With its streamlined procedures, budget reconciliation is often reserved for issues that would not otherwise muster a filibuster-proof (60-vote) majority in the Senate. Given the circumstances similar to the political landscape of 2015, where Congress is controlled by one party while the president is from another, any resulting budget reconciliation (almost certain to be vetoed with insufficient votes to override) may be little more than a political messaging tool, designed to draw clear philosophical distinctions between the parties ahead of the next election.
Reconciliation has been passed by Congress 23 times, including its first use in 1980. Twenty of those bills have become law, while three were successfully vetoed. In 1981, the process was used to enact major spending cuts as part of President Ronald Reagan’s ambitious first-year agenda. In the 1980s and 1990s, reconciliation was used for several deficit-reduction packages, including the Gramm-Rudman-Hollings bill and others. It was the vehicle for welfare reform in 1996 and for tax cuts during President George W. Bush’s administration. After Senate Democrats lost their filibuster-proof majority with the election of Scott Brown (R-Mass.), reconciliation was used in 2010 to pass the Affordable Care Act, also referred to as “Obamacare.”

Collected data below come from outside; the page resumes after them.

import Summits.ResolutionOfSingularities.ResolutionOfSingularities.Theorems.FrobeniusClosingCampaignW41Core4HahnTranscendence
import Mathlib.RingTheory.AlgebraicIndependent.Transcendental
import HarnessLib

/-!
# Crux `Steer` (stmt-16345), chain W4.1 / kill test K4.1b: four algebraically independent generators with `p`-divisible values

OURS (campaign `res-hironaka`, rung L, slot W4.1; replaces the role of no printed item; NOT a statement of
the manuscript under review). Fourth brick of the KERNEL inhabitant of the dim-`≥ 4` Steer core (K4.1b
«ALIVE-BY-KERNEL», seat res-L0-k41). In `Ω = 𝔽_p⟦x^{ℤ[1/p]}⟧`:

* `transcendental_xPow`: `x ^ p` is transcendental over `𝔽_p` (positive order).
* `transcendental_kserPow`: `κ ^ p` is transcendental over `𝔽_p(x ^ p)` — by VALUES: `𝔽_p[x^p, κ^p]` contains
  `zElt j ^ p` of value `(j+1)p^{R j+1} + p^{-j}` for every `j`, while a degree-`d` algebraic extension of
  `𝔽_p(x^p)` (values `pℤ`) only affords denominators `≤ d` (`exists_nsmul_order_of_isAlgebraic`).
* `exists_independent_generators`: there are power series `θ₂, θ₄` of positive order such that
  `(x^p, θ₂^p, κ^p, θ₄^p)` is ALGEBRAICALLY INDEPENDENT over `𝔽_p` (`θ₂, θ₄` chosen transcendental over the
  preceding countable subfields by the counting lemma) — the four generators `y₁,…,y₄` of the datum's base
  `A₀ = 𝔽_p[y]`, all of positive value, with `t := x θ₂ + κ^{p+1}` satisfying `t ^ p = y₁ y₂ + y₃ ^ (p+1)`
  (stub-2's `datumPoly`, no `p`-th root extracted in `Ω`).

No `Theses.*` / `Cruxes.*` import (chain build rule). All statements are folklore / direct computation.
-/

-- layout-mandated namespace `Summit.<Summit>.<Problem>.…` with Summit = Problem (single-conjunct summit)
set_option linter.dupNamespace false

namespace Summit.ResolutionOfSingularities.ResolutionOfSingularities.Theorems.SwitchingDichotomy.Core4Hahn


variable (p : ℕ) [hp : Fact p.Prime]

/-! ## The first and third generators: `x ^ p` and `κ ^ p` -/

/-- `x` has positive order. -/
theorem orderTop_xElt_pos : 0 < (xElt p).orderTop := by
  rw [orderTop_xElt]; exact WithTop.coe_pos.mpr (one'_pos p)

/-- `x ^ p ≠ 0`. -/
theorem xPow_ne_zero : xElt p ^ p ≠ 0 := pow_ne_zero _ (xElt_ne_zero p)

/-- `x ^ p` has positive order. -/
theorem orderTop_xPow_pos : 0 < (xElt p ^ p).orderTop := orderTop_pow_pos (orderTop_xElt_pos p) hp.out.ne_zero

/-- `order (x ^ p) = p • 1`. -/
theorem order_xPow : (xElt p ^ p).order = p • one' p := by
  have h := orderTop_xElt_pow p p
  rw [← HahnSeries.order_eq_orderTop_of_ne_zero (xPow_ne_zero p)] at h
  exact WithTop.coe_injective h

/-- `κ ^ p ≠ 0` and has positive order. -/
theorem kserPow_ne_zero : kser p ^ p ≠ 0 := pow_ne_zero _ (kser_ne_zero p)

/-- `κ ^ p` has positive order. -/
theorem orderTop_kserPow_pos : 0 < (kser p ^ p).orderTop :=
  orderTop_pow_pos (by rw [orderTop_kser]; exact WithTop.coe_pos.mpr (expo_pos p 1)) hp.out.ne_zero

/-- **`x ^ p` is transcendental over `𝔽_p`.** -/
theorem transcendental_xPow : Transcendental (ZMod p) (xElt p ^ p) :=
  transcendental_of_orderTop_pos (xPow_ne_zero p) (orderTop_xPow_pos p)

/-- `zElt j ^ p ∈ 𝔽_p[x ^ p, κ ^ p]`. -/
theorem zEltPow_mem_adjoin (j : ℕ) :
    zElt p j ^ p ∈ Algebra.adjoin (ZMod p) ({xElt p ^ p, kser p ^ p} : Set (Ω p)) := by
  haveI := charP_Ω p
  have h := pow_mem_adjoin_image_pow (k := ZMod p) p ({xElt p, kser p} : Set (Ω p)) (zElt_mem_adjoin p j)
  rwa [Set.image_pair] at h

/-- The rational value of `order (zElt j ^ p)`: `(j+1) p^{R j + 1} + p^{-j}`. -/
theorem coe_order_zEltPow (j : ℕ) :
    (((zElt p j ^ p).order : PInv p) : ℚ) = (j + 1) * (p : ℚ) ^ (R j + 1) + ((p : ℚ) ^ j)⁻¹ := by
  have h1 : (zElt p j ^ p).order = p • (zElt p j).order := HahnSeries.order_pow _ _
  have h2 : (zElt p j).order = p ^ R j • expo p (j + 1) := by
    have h := orderTop_zElt p j
    rw [← HahnSeries.order_eq_orderTop_of_ne_zero (zElt_ne_zero p j)] at h
    exact WithTop.coe_injective h
  rw [h1, h2, AddSubgroupClass.coe_nsmul, coe_nsmul_expo]
  have hp0 : (p : ℚ) ≠ 0 := (Nat.cast_ne_zero.mpr hp.out.ne_zero)
  simp only [nsmul_eq_mul]
  rw [pow_succ, pow_succ]
  field_simp

/-- **`κ ^ p` is transcendental over `𝔽_p(x ^ p)`** (value argument; no lacunarity estimate). -/
theorem transcendental_kserPow :
    Transcendental (IntermediateField.adjoin (ZMod p) ({xElt p ^ p} : Set (Ω p))) (kser p ^ p) := by
  intro halg
  obtain ⟨d, hd, H⟩ :=
    exists_nsmul_order_of_isAlgebraic (IntermediateField.adjoin (ZMod p) ({xElt p ^ p} : Set (Ω p))) halg
  -- the witness `z = zElt d ^ p ∈ 𝔽_p(x^p)(κ^p) = 𝔽_p(x^p, κ^p)`
  have hzmem : zElt p d ^ p ∈ IntermediateField.adjoin
      (IntermediateField.adjoin (ZMod p) ({xElt p ^ p} : Set (Ω p))) ({kser p ^ p} : Set (Ω p)) := by
    have h' : zElt p d ^ p ∈ (IntermediateField.adjoin
        (IntermediateField.adjoin (ZMod p) ({xElt p ^ p} : Set (Ω p))) ({kser p ^ p} : Set (Ω p))).restrictScalars
        (ZMod p) := by
      rw [IntermediateField.adjoin_adjoin_left, ← Set.insert_eq]
      exact IntermediateField.algebra_adjoin_le_adjoin _ _ (zEltPow_mem_adjoin p d)
    exact (IntermediateField.mem_restrictScalars _).mp h'
  set z := zElt p d ^ p with hz
  have hz0 : z ≠ 0 := pow_ne_zero _ (zElt_ne_zero p d)
  obtain ⟨n, hn0, hnd, b, c, hb, hc, hb0, hc0, hrel⟩ := H z hzmem hz0
  obtain ⟨mb, hmb⟩ := order_eq_zsmul_of_mem_adjoin_simple (xPow_ne_zero p) (orderTop_xPow_pos p) hb hb0
  obtain ⟨mc, hmc⟩ := order_eq_zsmul_of_mem_adjoin_simple (xPow_ne_zero p) (orderTop_xPow_pos p) hc hc0
  -- read the relation in ℚ
  have hxq : (((xElt p ^ p).order : PInv p) : ℚ) = p := by
    rw [order_xPow, AddSubmonoidClass.coe_nsmul, coe_one', nsmul_eq_mul, mul_one]
  have hbq : ((b.order : PInv p) : ℚ) = mb * p := by
    rw [hmb, AddSubgroupClass.coe_zsmul, hxq, zsmul_eq_mul]
  have hcq : ((c.order : PInv p) : ℚ) = mc * p := by
    rw [hmc, AddSubgroupClass.coe_zsmul, hxq, zsmul_eq_mul]
  have hq : (n : ℚ) * ((d + 1) * (p : ℚ) ^ (R d + 1) + ((p : ℚ) ^ d)⁻¹) + mc * p = mb * p := by
    have h := congrArg (fun g : PInv p => (g : ℚ)) hrel
    simp only [AddMemClass.coe_add, AddSubmonoidClass.coe_nsmul, nsmul_eq_mul, hbq, hcq, hz,
      coe_order_zEltPow] at h
    exact_mod_cast h
  have hp0 : (p : ℚ) ≠ 0 := (Nat.cast_ne_zero.mpr hp.out.ne_zero)
  have hpd : (p : ℚ) ^ d ≠ 0 := pow_ne_zero _ hp0
  -- `n = p^d * N` with an integer `N`
  have h1 : (n : ℚ) * ((p : ℚ) ^ d)⁻¹ = p * (mb - mc) - n * (d + 1) * (p : ℚ) ^ (R d + 1) := by
    linear_combination hq
  have key : (n : ℚ) = (p : ℚ) ^ d * (p * (mb - mc) - n * (d + 1) * (p : ℚ) ^ (R d + 1)) := by
    rw [← h1]; field_simp
  have keyZ : (n : ℤ) = (p : ℤ) ^ d * (p * (mb - mc) - n * (d + 1) * (p : ℤ) ^ (R d + 1)) := by
    exact_mod_cast key
  set N : ℤ := p * (mb - mc) - n * (d + 1) * (p : ℤ) ^ (R d + 1) with hN
  have hpdpos : (0 : ℤ) < (p : ℤ) ^ d := pow_pos (by exact_mod_cast hp.out.pos) _
  have hNpos : 0 < N := by
    by_contra hle
    have hle' : N ≤ 0 := not_lt.mp hle
    have : (n : ℤ) ≤ 0 := by rw [keyZ]; exact mul_nonpos_of_nonneg_of_nonpos hpdpos.le hle'
    omega
  have hge : (p : ℤ) ^ d ≤ n := by
    rw [keyZ]
    exact le_mul_of_one_le_right hpdpos.le hNpos
  have hlt : d < p ^ d := Nat.lt_pow_self hp.out.one_lt
  have : (n : ℤ) ≤ d := by exact_mod_cast hnd
  have : ((p ^ d : ℕ) : ℤ) ≤ d := by push_cast; omega
  omega

/-! ## Four algebraically independent generators -/

/-- A transcendental element is non-zero. -/
theorem ne_zero_of_transcendental {B : Subalgebra (ZMod p) (Ω p)} {θ : Ω p} (h : Transcendental B θ) : θ ≠ 0 :=
  fun h0 => h (h0 ▸ isAlgebraic_zero)

/-- The carrier of an intermediate field generated by finitely many elements, seen through `toSubalgebra`,
is countable. -/
theorem countable_toSubalgebra_adjoin {ι : Type} [Finite ι] (v : ι → Ω p) :
    (((IntermediateField.adjoin (ZMod p) (Set.range v)).toSubalgebra : Subalgebra (ZMod p) (Ω p)) :
      Set (Ω p)).Countable :=
  countable_adjoin_of_finite p _ (Set.finite_range v)

/-- **The four generators.** There are `θ₂, θ₄ ∈ Ω` of positive order such that
`(x ^ p, θ₂ ^ p, κ ^ p, θ₄ ^ p)` is algebraically independent over `𝔽_p`. -/
theorem exists_independent_generators :
    ∃ θ₂ θ₄ : Ω p, 0 < θ₂.orderTop ∧ θ₂ ≠ 0 ∧ 0 < θ₄.orderTop ∧ θ₄ ≠ 0 ∧
      AlgebraicIndependent (ZMod p) ![xElt p ^ p, θ₂ ^ p, kser p ^ p, θ₄ ^ p] := by
  -- stage 1: `x^p`
  set v₁ : Fin 1 → Ω p := ![xElt p ^ p] with hv₁
  have h1 : AlgebraicIndependent (ZMod p) v₁ :=
    (algebraicIndependent_iff_transcendental).mpr (transcendental_xPow p)
  -- stage 2: `κ^p` over `𝔽_p(x^p)`
  have hrange₁ : Set.range v₁ = {xElt p ^ p} := by
    rw [hv₁]; ext w; simp
  have hle₁ : Algebra.adjoin (ZMod p) (Set.range v₁) ≤
      (IntermediateField.adjoin (ZMod p) ({xElt p ^ p} : Set (Ω p))).toSubalgebra := by
    rw [hrange₁]; exact IntermediateField.algebra_adjoin_le_adjoin _ _
  set v₂ : Option (Fin 1) → Ω p := fun o => o.elim (kser p ^ p) v₁ with hv₂
  have h2 : AlgebraicIndependent (ZMod p) v₂ :=
    (AlgebraicIndependent.option_iff).mpr
      ⟨h1, Transcendental.of_tower_top_of_subalgebra_le hle₁ (transcendental_kserPow p)⟩
  -- stage 3: generic `θ₂`
  set E₂ := IntermediateField.adjoin (ZMod p) (Set.range v₂) with hE₂
  obtain ⟨c₂, hc₂⟩ := exists_natSer_transcendental p E₂.toSubalgebra (countable_toSubalgebra_adjoin p v₂)
  set θ₂ := natSer p c₂ with hθ₂
  have hT₂ : Transcendental (Algebra.adjoin (ZMod p) (Set.range v₂)) (θ₂ ^ p) :=
    Transcendental.of_tower_top_of_subalgebra_le (IntermediateField.algebra_adjoin_le_adjoin _ _)
      (hc₂.pow hp.out.pos)
  set v₃ : Option (Option (Fin 1)) → Ω p := fun o => o.elim (θ₂ ^ p) v₂ with hv₃
  have h3 : AlgebraicIndependent (ZMod p) v₃ := (AlgebraicIndependent.option_iff).mpr ⟨h2, hT₂⟩
  -- stage 4: generic `θ₄`
  set E₃ := IntermediateField.adjoin (ZMod p) (Set.range v₃) with hE₃
  obtain ⟨c₄, hc₄⟩ := exists_natSer_transcendental p E₃.toSubalgebra (countable_toSubalgebra_adjoin p v₃)
  set θ₄ := natSer p c₄ with hθ₄
  have hT₄ : Transcendental (Algebra.adjoin (ZMod p) (Set.range v₃)) (θ₄ ^ p) :=
    Transcendental.of_tower_top_of_subalgebra_le (IntermediateField.algebra_adjoin_le_adjoin _ _)
      (hc₄.pow hp.out.pos)
  set v₄ : Option (Option (Option (Fin 1))) → Ω p := fun o => o.elim (θ₄ ^ p) v₃ with hv₄
  have h4 : AlgebraicIndependent (ZMod p) v₄ := (AlgebraicIndependent.option_iff).mpr ⟨h3, hT₄⟩
  -- reindex by `Fin 4`
  let e : Fin 4 → Option (Option (Option (Fin 1))) :=
    ![some (some (some 0)), some none, some (some none), none]
  have he : Function.Injective e := by decide
  have hcomp : ![xElt p ^ p, θ₂ ^ p, kser p ^ p, θ₄ ^ p] = v₄ ∘ e := by
    funext i
    fin_cases i <;> rfl
  refine ⟨θ₂, θ₄, orderTop_natSer_pos p c₂, ne_zero_of_transcendental p hc₂, orderTop_natSer_pos p c₄,
    ne_zero_of_transcendental p hc₄, ?_⟩
  rw [hcomp]
  exact h4.comp e he

end Summit.ResolutionOfSingularities.ResolutionOfSingularities.Theorems.SwitchingDichotomy.Core4Hahn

In 2015, following the GOP takeover of both chambers of Congress, the use of budget reconciliation is not likely to yield any lasting “feel good” policies, as President Obama is sure to thwart any efforts to overturn his expansive agenda. And to the Republicans’ consternation, they face extremely long odds in convincing enough Democrats to join them in any veto override.
For Peaches & Herb, “our quarrel was such a way of learnin’ so much.” Notwithstanding the potential for legislative achievement through budget reconciliation, the quarreling factions in Washington, D.C. are nowhere near being “reunited.”